Robocode is a game about programming where one main tank robot fights other robots on the battlefield. Instead, the player must set up the AI of the robot, teach it how to behave and track the events taking place in the Got A Problem arena. Battles take place in real time and on the screen.
This page describes how to use the Eclipse IDE to debug some robots.
Debugging The Robot With Eclipse
How do I debug robocode?
Open Robocode.Open Visual Studio next to the bot solution.Add breakpoints to the source code of this particular robot.From the Visual Studio menu, select Debug -> Attach to Process.Start a new massive battle in Robocode by pressing Ctrl+N and/or selecting Battle -> New from this menu.
In some situations, you may want to debug your bot by pressing Enter (e.g. points, conditional breakpoints), going through coverages and codes, and watching some of your variable values change during Executing code, or just checking to see if an event handler is being called often.

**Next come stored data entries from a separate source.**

import Mathlib
import Summits.CriticalPhenomena.CardyFormulaZ2.Theorems.CardySelfRefinementDefs
import Summits.CriticalPhenomena.CardyFormulaZ2.Theorems.CardySelfRefinementGradientComparabilityStubDrhoEqSignedSum
import Summits.CriticalPhenomena.CardyFormulaZ2.Theorems.CardySelfRefinementGradientComparabilityStubSlopeBoundsBundle
import Literature.Probability.LatticeModels.ProdBernoulliIndependence
import HarnessLib

/-!
# Crux `GradientComparability` (stmt-CriticalPhenomena-10269), line `monotone-product-coordinates` —
# support for stub `stub_cornerWindows`, part 1: bundle surgery on the coin side and the sections of
# the localised crossing event at a bundle pattern; the Russo term "selector forced ON"

Route `CardySelfRefinement`, sub-problem `CriticalPhenomena/CardyFormulaZ2`; vocabulary from
`CardySelfRefinementDefs` (`ax tb opn cfg prm M Aloc edgeOf`), bundle combinatorics
(`exists_bundle_param`, `opn_subEdge`) from `…StubSlopeBoundsBundle`.

## Mathematics

Fix the bundle `(t, d)` of `M_k(ρ,c)` with sub-edges `e_j = edgeOf (w j, d)` (`j < k`), `B = {e_j}`.
Its `k + 2` coins — selector `(t,d,2)`, shared coin `(t,d,1)`, own coins `(w j, d, 0)` — are read by
no other edge (`opn_congr_off_bundleCoins`), so a coin sample modified on these coins only reads out
to `cfg k S` with the bundle replaced by a pattern (`cfg_eq_of_agree_off_bundleCoins`): with the
selector ON every sub-edge copies the shared coin (`cfg_insert_selector_eq`), with the selector OFF
every sub-edge reads its own coin (`cfg_sdiff_selector_eq`).  For `C ⊆ B` the **section**
`A^C = {ω | (ω ∖ B) ∪ C ∈ Aloc}` of the localised joint crossing event, pulled back to the coins,
ignores the bundle coins (`determinedBy_preimage_section_bundle`); independence of disjoint coin
sets under `prodBernoulli` then gives the first Russo term of the selector
(`real_insert_selector_eq_sections`, registered):

`P{S | σ ∪ S ∈ E} = ½ M_k(ρ,c)(ω ∪ B ∈ Aloc) + ½ M_k(ρ,c)(ω ∖ B ∈ Aloc)`, `E = cfg k ⁻¹' Aloc`,

at EVERY parameter point (`ρ = 1` included).  Part 2 (`…StubCornerWindowsPatterns`) adds the term
"selector forced OFF" (a `2^{-k}`-weighted sum over the `2^k` own-coin patterns), the pattern
formula for the selector influence and `|∂ρP| ≤ (½ − 2^{-k}) Σ_bundles M_k(bundle set-pivotal)`.
(Grimmett 1999 Thm 2.25 / Russo 1981 §4 Lemma 3: Russo's formula and conditioning on a block.)
-/

noncomputable section

namespace Summit.CriticalPhenomena.CardyFormulaZ2.Theorems.CardySelfRefinement

open scoped Topology
open Filter Set MeasureTheory
open Literature.Probability.LatticeModels Literature.Probability.Percolation
open Literature.Probability.Percolation.QuadCrossing
open Summit.CriticalPhenomena.CardyFormulaZ2.Theses.CardySelfRefinement

/-! ## Bundle surgery: no edge outside the bundle reads the bundle's `k + 2` coins -/

/-- An edge which is not a sub-edge of the bundle `(t, d)` reads neither the selector `(t,d,2)`,
nor the shared coin `(t,d,1)`, nor the own coins of the sub-edges: two coin samples agreeing off
these `k + 2` coins give it the same read-out. -/
theorem opn_congr_off_bundleCoins (k : ℕ) {t : Site 2} {d : Fin 2} {w : ℕ → Site 2}
    (hw₂ : ∀ v : Site 2, ax k (v, d) → tb k (v, d) = t → ∃ j, j < k ∧ v = w j)
    {S₁ S₂ : Set (Site 2 × Fin 2 × Fin 3)}
    (h : ∀ x : Site 2 × Fin 2 × Fin 3, x ≠ (t, d, (2 : Fin 3)) → x ≠ (t, d, (1 : Fin 3)) →
      (∀ j, j < k → x ≠ (w j, d, (0 : Fin 3))) → (x ∈ S₁ ↔ x ∈ S₂))
    {vd : Site 2 × Fin 2} (hvd : ∀ j, j < k → vd ≠ (w j, d)) :
    opn k S₁ vd ↔ opn k S₂ vd := by
  obtain ⟨v, d'⟩ := vd
  have h0 : (v, d', (0 : Fin 3)) ∈ S₁ ↔ (v, d', (0 : Fin 3)) ∈ S₂ := by
    refine h _ (by simp) (by simp) fun j hj hx => hvd j hj ?_
    simp only [Prod.mk.injEq] at hx ⊢
    exact ⟨hx.1, hx.2.1⟩
  by_cases hax : ax k (v, d')
  · have hne : (tb k (v, d'), d') ≠ (t, d) := by
      intro heq
      rw [Prod.mk.injEq] at heq
      obtain ⟨htb, rfl⟩ := heq
      obtain ⟨j, hj, rfl⟩ := hw₂ v hax htb
      exact hvd j hj rfl
    have h1 : (tb k (v, d'), d', (1 : Fin 3)) ∈ S₁ ↔ (tb k (v, d'), d', (1 : Fin 3)) ∈ S₂ := by
      refine h _ (by simp) (fun hx => hne ?_) fun j _ hx => by simp at hx
      simp only [Prod.mk.injEq] at hx ⊢
      exact ⟨hx.1, hx.2.1⟩
    have h2 : (tb k (v, d'), d', (2 : Fin 3)) ∈ S₁ ↔ (tb k (v, d'), d', (2 : Fin 3)) ∈ S₂ := by
      refine h _ (fun hx => hne ?_) (by simp) fun j _ hx => by simp at hx
      simp only [Prod.mk.injEq] at hx ⊢
      exact ⟨hx.1, hx.2.1⟩
    simp only [opn, if_pos hax, h0, h1, h2]
  · simp only [opn, if_neg hax, h0]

Before you can start debugging with Eclipse, you must allow your program to run from within Eclipse. So if you’ve never set up your project to run a bot from Eclipse before, you’ll need to do so before clients can continue debugging.
Note. You also need to add –
Ddebug=true to some of the VM arguments. This will no doubt slow down your robocode a bit, but if this flag is incomplete, the robocode will crash when it hits the breakpoint.
In the following study, we first set a breakpoint in the robot’s
run() mode line. In this situation, a bot is simply a bot in which each team performs exactly one given move before parsing the next one.
Right-click on the source editor field until a fancy context menu appears where your company can select “Toggle Breakpoint”.
When this breakpoint is set, a blue blip will appear next to the path breakpoint at the beginning Bud.
Your debugging, when you click the “Debug” button, looks like “error” and selects your run configuration. Alternatively, you can often just click the “Debug” button, which will start debugging from your last current boot configuration, which appears to have started.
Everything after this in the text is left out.